Personal information
- Born: December 8, 1983 (age 42) South Euclid, Ohio, U.S.
- Listed height: 6 ft 2 in (1.88 m)
- Listed weight: 229 lb (104 kg)

Career information
- High school: Brush (Lyndhurst, Ohio)
- College: Ohio State
- NFL draft: 2007: 5th round, 169th overall pick

Career history
- Indianapolis Colts (2007–2009); New Orleans Saints (2010)*; Omaha Nighthawks (2010); Detroit Lions (2010)*; Omaha Nighthawks (2011);
- * Offseason or practice squad member only

Awards and highlights
- BCS national champion (2002);

Career NFL statistics
- Games played: 7
- Receptions: 1
- Receiving yards: 9
- Stats at Pro Football Reference

= Roy Hall (American football) =

American football player (born 1983)

Roy Hall (born December 8, 1983) is an American former professional football player who was a wide receiver for the Indianapolis Colts of the National Football League (NFL). He played college football for the Ohio State Buckeyes, completing his college career in the 2007 BCS National Championship Game. He was selected by the Indianapolis Colts in the fifth round of the 2007 NFL draft.

==Early life==
Hall was born in Cleveland, Ohio.
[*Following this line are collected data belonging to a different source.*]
variable {N : ℕ}
variable [instF : ∀ i : KIdx d ℓ hd hL 1 1, Fintype (geo9K i).Site]

/-- ★★ **THE FOUR-MEMBER BINDER OF F10′∕G6b∕G8 (AT `parKnitY`) FROM: the geometric data of the members with `i.Mh = L^{a′}`, and the binder AT `parSymY` — per
shape-member and admissible background `U = bgY i U₀`: (1ₛ) `IsUnit Δ_a(U; parSymY)`, (Eₛ) the (3.42) block of `G_a(U; parSymY)` for every class reading (M5.7's endpoint
currency VERBATIM), and (J) the junction inequality `|(D_U P_sym D*_U − D_U P_knit D*_U)A|₍₋₃₎ ≤ κ|A|₍₋₁₎` — under the window `2·((d+3)·(B_E·c₁(d′,δ_E,1−α)·L⁴)·κ) ≤ 1`;
the four members at `parKnitY` come at `B₀ := 2·B_E·c₁(d′,δ_E,1−α)·L⁴` (JB-BOND file 3 `deltaAFour_transfer'` ∘ §1).
[cite: Balaban1985BackgroundPropagators, (3.25)–(3.27) p.395, (3.42) p.397, (3.47) p.398, (3.101) p.414, (3.106) p.414, Thm 3.11 p.416, (3.19) p.393, (3.40) p.397; Balaban1984PropagatorsII, (2.50) p.232, (2.66) p.234, Lemma 2.1 (2.60)–(2.61) p.234; Balaban1985RegularSpaces, Thm 2 p.83, (1.58)–(1.60) pp.86–87] -/
theorem deltaAFour_of_eBlockSym {a' K' m K : ℕ} {η aT : ℝ} (d' : ℕ) {Rg : ℝ} {Hg : Prop} {δE α BE κ : ℝ} (hBE : 0 ≤ BE) (hκ : 0 ≤ κ)
    (hc1 : 0 ≤ B6.c1 d' δE (1 - α))
    (hθ : 2 * ((((d : ℝ) + 3) * (BE * B6.c1 d' δE (1 - α) * (((ℓ + 1 : ℕ) : ℝ)) ^ 4)) * κ) ≤ 1)
    (hgeo : ∀ i : KIdx d ℓ hd hL 1 1, i.Mh = (ℓ + 1) ^ a' →
      Ineq260 (toB6 (geo9K i) Rg Hg) δE α ∧ Ineq261 d' (toB6 (geo9K i) Rg Hg) δE (1 - α) ∧
      4 * Real.log (geo9K i).L ≤ α * δE * Rg * (geo9K i).M)
    (hΔS : letI : CStarAlgebra (Matrix (Fin N) (Fin N) ℂ) := {}
      ∀ (i : KIdx d ℓ hd hL 1 1) (m' : ℕ), 1 ≤ m' → m' ≤ K' → i.k = m' + 1 → (∀ x, i.D.lev x = m') → i.Mh = (ℓ + 1) ^ a' →
      i.cf = (((ℓ + 1 : ℕ) : ℝ)) ^ (m' + 1) →
      (∀ ι : IBondY i, i.w ι = i.cf ^ 2 * (((((ℓ + 1 : ℕ) : ℝ)) ^ (ι.1.1 : ℕ)) ^ (d + 1) * (1 / (((ℓ + 1 : ℕ) : ℝ)) ^ (ι.1.1 : ℕ)) ^ 2)) →
      (PV d ℓ i.m i.K hd hL).sitesPerDir 0 = (PV d ℓ m K hd hL).sitesPerDir 0 →
      ∀ (α₀ : ℝ) (U₀ : LSite (d + 1) → Fin (d + 1) → (Matrix (Fin N) (Fin N) ℂ)ˣ),
      (∀ x κ, U₀ x κ ∈ B7Prop2Explicit.unitaryUnits (Matrix (Fin N) (Fin N) ℂ)) →
      IsPeriodic ((PV d ℓ m K hd hL).sitesPerDir 0) U₀ → 0 < α₀ → α₀ ≤ aT →
      InAk (ℓ + 1) m' η α₀ (fun _ => (Set.univ : Set (LSite (d + 1)))) U₀ →
        IsUnit (deltaAY i (parSymY i) (parBY i) (GpY i (parSymY i)) (bgY i U₀)) ∧
        (∀ (B : B9.Backgrounds) (cfg : B.Cfg → CfgY (Matrix (Fin N) (Fin N) ℂ) i) (par : BondParY (Matrix (Fin N) (Fin N) ℂ) i) (U₁ : B.Cfg),
          cfg U₁ = bgY i U₀ →
          EBlock (kernelFamilyBInv i B cfg (GAY i (parSymY i) (parBY i) (GpY i (parSymY i))) par) BE δE U₁) ∧
        (∀ A, wNormBY i (-3) ((DPDsY i (parSymY i) (GpY i (parSymY i)) (bgY i U₀) - DPDsY i (parKnitY i) (GpY i (parKnitY i)) (bgY i U₀)) A) ≤
          κ * wNormBY i (-1) A)) :
    letI : CStarAlgebra (Matrix (Fin N) (Fin N) ℂ) := {}
    ∀ (i : KIdx d ℓ hd hL 1 1) (m' : ℕ), 1 ≤ m' → m' ≤ K' → i.k = m' + 1 → (∀ x, i.D.lev x = m') → i.Mh = (ℓ + 1) ^ a' →
      i.cf = (((ℓ + 1 : ℕ) : ℝ)) ^ (m' + 1) →
      (∀ ι : IBondY i, i.w ι = i.cf ^ 2 * (((((ℓ + 1 : ℕ) : ℝ)) ^ (ι.1.1 : ℕ)) ^ (d + 1) * (1 / (((ℓ + 1 : ℕ) : ℝ)) ^ (ι.1.1 : ℕ)) ^ 2)) →
      (PV d ℓ i.m i.K hd hL).sitesPerDir 0 = (PV d ℓ m K hd hL).sitesPerDir 0 →
      ∀ (α₀ : ℝ) (U₀ : LSite (d + 1) → Fin (d + 1) → (Matrix (Fin N) (Fin N) ℂ)ˣ),
      (∀ x κ, U₀ x κ ∈ B7Prop2Explicit.unitaryUnits (Matrix (Fin N) (Fin N) ℂ)) →
      IsPeriodic ((PV d ℓ m K hd hL).sitesPerDir 0) U₀ → 0 < α₀ → α₀ ≤ aT →
      InAk (ℓ + 1) m' η α₀ (fun _ => (Set.univ : Set (LSite (d + 1)))) U₀ →
        IsUnit (deltaAY i (parKnitY i) (parBY i) (GpY i (parKnitY i)) (bgY i U₀)) ∧
        (∀ F, wNormBY i (-1) (GAY i (parKnitY i) (parBY i) (GpY i (parKnitY i)) (bgY i U₀) F) ≤
          (2 * (BE * B6.c1 d' δE (1 - α) * (((ℓ + 1 : ℕ) : ℝ)) ^ 4)) * wNormBY i (-3) F) ∧
        (∀ F ν, wNormBY i (-2) (cdB i (bgY i U₀) ν (GAY i (parKnitY i) (parBY i) (GpY i (parKnitY i)) (bgY i U₀) F)) ≤
          (2 * (BE * B6.c1 d' δE (1 - α) * (((ℓ + 1 : ℕ) : ℝ)) ^ 4)) * wNormBY i (-3) F) ∧
        (∀ F, wNormBY i (-3) (lapB i (bgY i U₀) (GAY i (parKnitY i) (parBY i) (GpY i (parKnitY i)) (bgY i U₀) F)) ≤
          (2 * (BE * B6.c1 d' δE (1 - α) * (((ℓ + 1 : ℕ) : ℝ)) ^ 4)) * wNormBY i (-3) F) := by
  letI : CStarAlgebra (Matrix (Fin N) (Fin N) ℂ) := {}
  intro i m' h1 h2 hk hD hMh hcf hw hper α₀ U₀ hU₀ hperU hα₀ hα₀T hAk
  obtain ⟨hUs, hEs, hJ⟩ := hΔS i m' h1 h2 hk hD hMh hcf hw hper α₀ U₀ hU₀ hperU hα₀ hα₀T hAk
  obtain ⟨h260, h261, hsize⟩ := hgeo i hMh
  -- the three members at `parSymY` (§1 at the one-point reading `cfg () := bgY i U₀`)
  let B : B9.Backgrounds :=
    { Cfg := Unit, one := (), mul := fun _ _ => (), Reg335 := fun _ _ _ => True, Reg336 := fun _ _ _ => True,
      Cplx337 := fun _ _ _ => True, Cplx338 := fun _ _ _ => True }
  have h3 := three_of_eBlock_at i hk hD B (fun _ => bgY i U₀) (GAY i (parSymY i) (parBY i) (GpY i (parSymY i))) (parBY i) () d' hBE
    h260 h261 hsize (hEs B _ (parBY i) () rfl)
  -- the junction transfer (file 3)
  have hB₀' : 0 ≤ BE * B6.c1 d' δE (1 - α) * (((ℓ + 1 : ℕ) : ℝ)) ^ 4 := by positivity
  have h := deltaAFour_transfer' i (parKnitY i) (parSymY i) (parBY i) (GpY i (parKnitY i)) (GpY i (parSymY i)) (bgY i U₀) hB₀' hκ hθ hUs
    h3.1 h3.2.1 h3.2.2 hJ
  simpa only [mul_assoc] using h

end Binder

/-! ## §3 ★★★★★ [B8] Thm 2 on the torus (both halves, `SU(N)`, `Reg := ⊤`, (3.35) dropped) modulo M5.7's endpoint AT `parSymY` + the junction inequality (J) -/

section Torus

variable {N : ℕ} [NeZero N]
variable [instF : ∀ i : KIdx d ℓ hd hL 1 1, Fintype (geo9K i).Site] [instD : ∀ i : KIdx d ℓ hd hL 1 1, DecidableEq (geo9K i).Site]

/-- ★★★★★ **G6b §2′ WITH THE BINDER AT def-Y's LETTER OF RECORD `parSymY`**: [B8] Thm 2 on `PV d ℓ m K` (both halves, `Thm2TorusAt`, `SU(N)`, `Reg := ⊤`, (3.35) dropped by
Prop. 6) at `B₀ := 2·B_E·c₁(d′, δ_E, 1−α)·L⁴`, displayed: the geometric data `hgeo` of the members with `i.Mh = L^{a′}`, the junction window `2·((d+3)·(B_E·c₁·L⁴)·κ) ≤ 1`, and
per shape-member ∕ admissible background (1ₛ) `IsUnit Δ_a(U; parSymY)`, (Eₛ) `EBlock (kernelFamilyBInv i B cfg (GAY i (parSymY i) (parBY i) (GpY i (parSymY i))) par) B_E δ_E U₁`
for every reading with `cfg U₁ = bgY i U₀` (the conclusion currency of M5.7's `eBlock_kernelFamilyBInv_GAY_of_localInverseCubes''` at ITS letter), (J) the junction inequality
`|(D_U P_sym D*_U − D_U P_knit D*_U)A|₍₋₃₎ ≤ κ|A|₍₋₁₎` (JB-BOND file 2).  Proof: G6b §2′ ∘ §2.  HONEST SCOPE: (1ₛ), (Eₛ), (J), `hgeo` displayed; `stub_PV3A` NOT discharged;
the Yang–Mills mass gap is NOT proved.
[cite: Balaban1985RegularSpaces, Thm 2 p.83, (1.33)–(1.39) pp.82–83, Prop. 6 p.99, p.77, p.76, (1.58)–(1.60) pp.86–87; Balaban1985BackgroundPropagators, p.408 l.30–34, (3.19) p.393, (3.25)–(3.27) p.395, (3.40) p.397, (3.42) p.397, (3.47) p.398, Thm 3.3 p.399, (3.101) p.414, (3.106) p.414, Thm 3.11 p.416; Balaban1984PropagatorsII, (2.50) p.232, Lemma 2.1 (2.60)–(2.61) p.234, (2.66) p.234; Balaban1985Averaging, (4) p.18, Prop. 2 p.26] -/
theorem thm2TorusAtSU_ofProp6_eBlockSym_exists (hN : N ≤ 25) (hd2 : 2 ≤ d + 1) (hℓ : 4 ≤ ℓ)
    (τ : Matrix (Fin N) (Fin N) ℂ →ₗ[ℂ] ℂ) (hτ : ∀ a, τ a = Matrix.trace a) (hτt : ∀ a b, τ (a * b) = τ (b * a))
    {Cτ : ℝ} (hCτ : ∀ x y : Matrix (Fin N) (Fin N) ℂ, |(τ (star x * y)).re| ≤ Cτ * ‖x‖ * ‖y‖)
    {M : ℝ} (hM1 : 1 ≤ M) (d' : ℕ) {Rg : ℝ} {Hg : Prop} {δE α BE κ aT : ℝ} (hBE : 0 < BE) (hδE : 0 < δE) (hα1 : α < 1) (hκ : 0 ≤ κ)
    (hθ : 2 * ((((d : ℝ) + 3) * (BE * B6.c1 d' δE (1 - α) * (((ℓ + 1 : ℕ) : ℝ)) ^ 4)) * κ) ≤ 1)
    (haT : 0 < aT) (haTQ : aT ≤ alphaQ (d + 1) (ℓ + 1) / ((ℓ + 1 : ℕ) : ℝ) ^ 2)
    (haT3 : C0 (d + 1) * aT ≤ 1 / 3) (haT2 : 2 * aT ≤ c2' (d + 1) (ℓ + 1))
    (hεB : 2 * ((48 * ((d : ℝ) + 1) + 14 * d * M + (32 * ((d : ℝ) + 2) ^ 2 +
        12 * ((d : ℝ) + 1) ^ 2 * (13344 * ((d : ℝ) + 1) * ((d : ℝ) + 2) ^ 2 * ((d : ℝ) + 5) * (((ℓ + 1 : ℕ) : ℝ)) ^ (d + 4)) *
          (Cτ * (letI : CStarAlgebra (Matrix (Fin N) (Fin N) ℂ) := {}; betaTau τ)))) * aT) * (2 * (BE * B6.c1 d' δE (1 - α) * (((ℓ + 1 : ℕ) : ℝ)) ^ 4)) ≤ 1)
    {len : LSite (d + 1) → ℝ}
    {ι : Type} [Fintype ι] [DecidableEq ι] (b : Module.Basis ι ℝ (Matrix (Fin N) (Fin N) ℂ)) {M₂ : ℝ} (hM₂ : 0 ≤ M₂)
    (hrepr : ∀ (v : Matrix (Fin N) (Fin N) ℂ) (j : ι), |b.repr v j| ≤ M₂ * ‖v‖) (Rr : ℝ) (Hp : Prop) {a' : ℕ} (h8' : 8 ≤ (ℓ + 1) ^ a')
    (hgeo : ∀ i : KIdx d ℓ hd hL 1 1, i.Mh = (ℓ + 1) ^ a' →
      Ineq260 (toB6 (geo9K i) Rg Hg) δE α ∧ Ineq261 d' (toB6 (geo9K i) Rg Hg) δE (1 - α) ∧
      4 * Real.log (geo9K i).L ≤ α * δE * Rg * (geo9K i).M) :
    letI : CStarAlgebra (Matrix (Fin N) (Fin N) ℂ) := {}
    ∃ a₀' : ℝ, 0 < a₀' ∧ ∃ k₀ : ℕ, ∃ cα : ℝ, 0 < cα ∧
    ∀ cL : ℝ, 0 < cL → cL * (((ℓ + 1 : ℕ) : ℝ)) ^ 2 < a₀' →
      cL ≤ min (1 / 16) (min aT (min aT (1 / (2 * (2 * (2 * (BE * B6.c1 d' δE (1 - α) * (((ℓ + 1 : ℕ) : ℝ)) ^ 4))) * (14 * ((d + 1 - 1 : ℕ) : ℝ)) * M + 1)))) →
      cL ≤ cα →
    ∃ B₁ B₂ c₁ : ℝ, 0 < B₁ ∧ 0 < B₂ ∧ 0 < c₁ ∧ ∀ (m K k : ℕ) (η : ℝ), 1 ≤ k → k + k₀ ≤ m + K → 0 < η →
      (∀ (i : KIdx d ℓ hd hL 1 1) (m' : ℕ), 1 ≤ m' → m' ≤ k → i.k = m' + 1 → (∀ x, i.D.lev x = m') → i.Mh = (ℓ + 1) ^ a' →
        i.cf = (((ℓ + 1 : ℕ) : ℝ)) ^ (m' + 1) →
        (∀ ι : IBondY i, i.w ι = i.cf ^ 2 * (((((ℓ + 1 : ℕ) : ℝ)) ^ (ι.1.1 : ℕ)) ^ (d + 1) * (1 / (((ℓ + 1 : ℕ) : ℝ)) ^ (ι.1.1 : ℕ)) ^ 2)) →
        (PV d ℓ i.m i.K hd hL).sitesPerDir 0 = (PV d ℓ m K hd hL).sitesPerDir 0 →
        ∀ (α₀ : ℝ) (U₀ : LSite (d + 1) → Fin (d + 1) → (Matrix (Fin N) (Fin N) ℂ)ˣ),
        (∀ x κ, U₀ x κ ∈ B7Prop2Explicit.unitaryUnits (Matrix (Fin N) (Fin N) ℂ)) →
        IsPeriodic ((PV d ℓ m K hd hL).sitesPerDir 0) U₀ → 0 < α₀ → α₀ ≤ aT →
        InAk (ℓ + 1) m' η α₀ (fun _ => (Set.univ : Set (LSite (d + 1)))) U₀ →
          IsUnit (deltaAY i (parSymY i) (parBY i) (GpY i (parSymY i)) (bgY i U₀)) ∧
          (∀ (B : B9.Backgrounds) (cfg : B.Cfg → CfgY (Matrix (Fin N) (Fin N) ℂ) i) (par : BondParY (Matrix (Fin N) (Fin N) ℂ) i) (U₁ : B.Cfg),
            cfg U₁ = bgY i U₀ →
            EBlock (kernelFamilyBInv i B cfg (GAY i (parSymY i) (parBY i) (GpY i (parSymY i))) par) BE δE U₁) ∧
          (∀ A, wNormBY i (-3) ((DPDsY i (parSymY i) (GpY i (parSymY i)) (bgY i U₀) - DPDsY i (parKnitY i) (GpY i (parKnitY i)) (bgY i U₀)) A) ≤
            κ * wNormBY i (-1) A)) →
      Thm2TorusAt (ℓ + 1) k ((((PV d ℓ m K hd hL).sitesPerDir 0 : ℕ) : ℤ)) η 0 B₁ B₂ c₁ len (specialUnitaryUnits (Fin N)) (fun _ => True) := by
  letI : CStarAlgebra (Matrix (Fin N) (Fin N) ℂ) := {}
  have hB₀' : 0 < BE * B6.c1 d' δE (1 - α) * (((ℓ + 1 : ℕ) : ℝ)) ^ 4 := B₀_pos (ℓ := ℓ) d' hBE hδE hα1
  have hB₀ : 0 < (2 * (BE * B6.c1 d' δE (1 - α) * (((ℓ + 1 : ℕ) : ℝ)) ^ 4)) := by positivity
  have hc1 : 0 ≤ B6.c1 d' δE (1 - α) := B6RandomWalk.c1_nonneg d' δE (1 - α)
  obtain ⟨a₀', ha₀', k₀, cα, hcα, H⟩ :=
    B8Thm2TorusOfProp6DeltaAFour.thm2TorusAtSU_ofProp6_deltaAFour_exists (hd := hd) (hL := hL) (len := len) hN hd2 hℓ τ hτ hτt hCτ hM1 hB₀
      haT haTQ haT3 haT2 hεB b hM₂ hrepr Rr Hp h8'
  refine ⟨a₀', ha₀', k₀, cα, hcα, fun cL hcL hαe hcLP hcLα => ?_⟩
  obtain ⟨B₁, B₂, c₁, hB₁, hB₂, hc₁, HT⟩ := H cL hcL hαe hcLP hcLα
  exact ⟨B₁, B₂, c₁, hB₁, hB₂, hc₁, fun m K k η hk hkK hη hΔS =>
    HT m K k η hk hkK hη (deltaAFour_of_eBlockSym (instF := instF) d' hBE.le hκ hc1 hθ hgeo hΔS)⟩

end Torus

/-! ## §4 ★★★★★ The interface of record (G8∕G9) with the binder AT `parSymY`: Thm 2 at the COVER torus of every member `(F, n, K)`, `d + 1 = 3`, `SU(2)` -/

section Cover

open B8Thm2SetupTorus (pow_dvd_period)
open B8Thm2T3FamilyBinder (P_eq_PV)
open T3ContinuumYM3Torus (T3Family)
open T3SectALandauChart (eta eta_pos)

variable {hd₃ : 1 ≤ 2 + 1}
variable [instF : ∀ i : KIdx 2 ℓ hd₃ hL 1 1, Fintype (geo9K i).Site] [instD : ∀ i : KIdx 2 ℓ hd₃ hL 1 1, DecidableEq (geo9K i).Site]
Hall played high school football at Brush High School in Lyndhurst, Ohio. He was a standout student athlete, carrying a 3.8 GPA while honored as a first-team All-Ohio football and basketball star. Hall was nationally ranked in the top-10 high school wide receivers.

==College career==
Hall was a wide receiver at Ohio State University for the Buckeyes. Hall had six catches for 69 yards his freshman year. He continued to improve during his sophomore season racking up 17 catches for 230 yards. In his junior season he had 16 catches for 134 yards. In his senior season, he ended up with 13 catches for 147 yards. He played in the 2007 BCS National Championship Game. While Hall was not invited to the 2007 NFL combine, had an impressive performance at Pro Day where he ran a 4.32 40-yard dash to get the attention of the Indianapolis Colts.

==Professional career==
===Indianapolis Colts===
Hall started his professional football career with the Colts, drafted in April 2007. In his rookie year, during a week three game against the Houston Texans, Hall was involved in a dangerous special-teams collision with Texans defensive tackle Cedric Killings. The collision damaged a vertebra in Killings' neck, ending his season, and ultimately leading him to retire. This injury caused him to be placed on the Injured Reserve, ending Hall's season after only three games.

===New Orleans Saints===
Hall signed with the New Orleans Saints on May 12, 2010. He was waived/injured on June 15, and subsequently placed on injured reserve. He was released from injured reserve with an injury settlement on June 21.

===Detroit Lions===
Hall was signed to the Detroit Lions practice squad on December 14, 2010.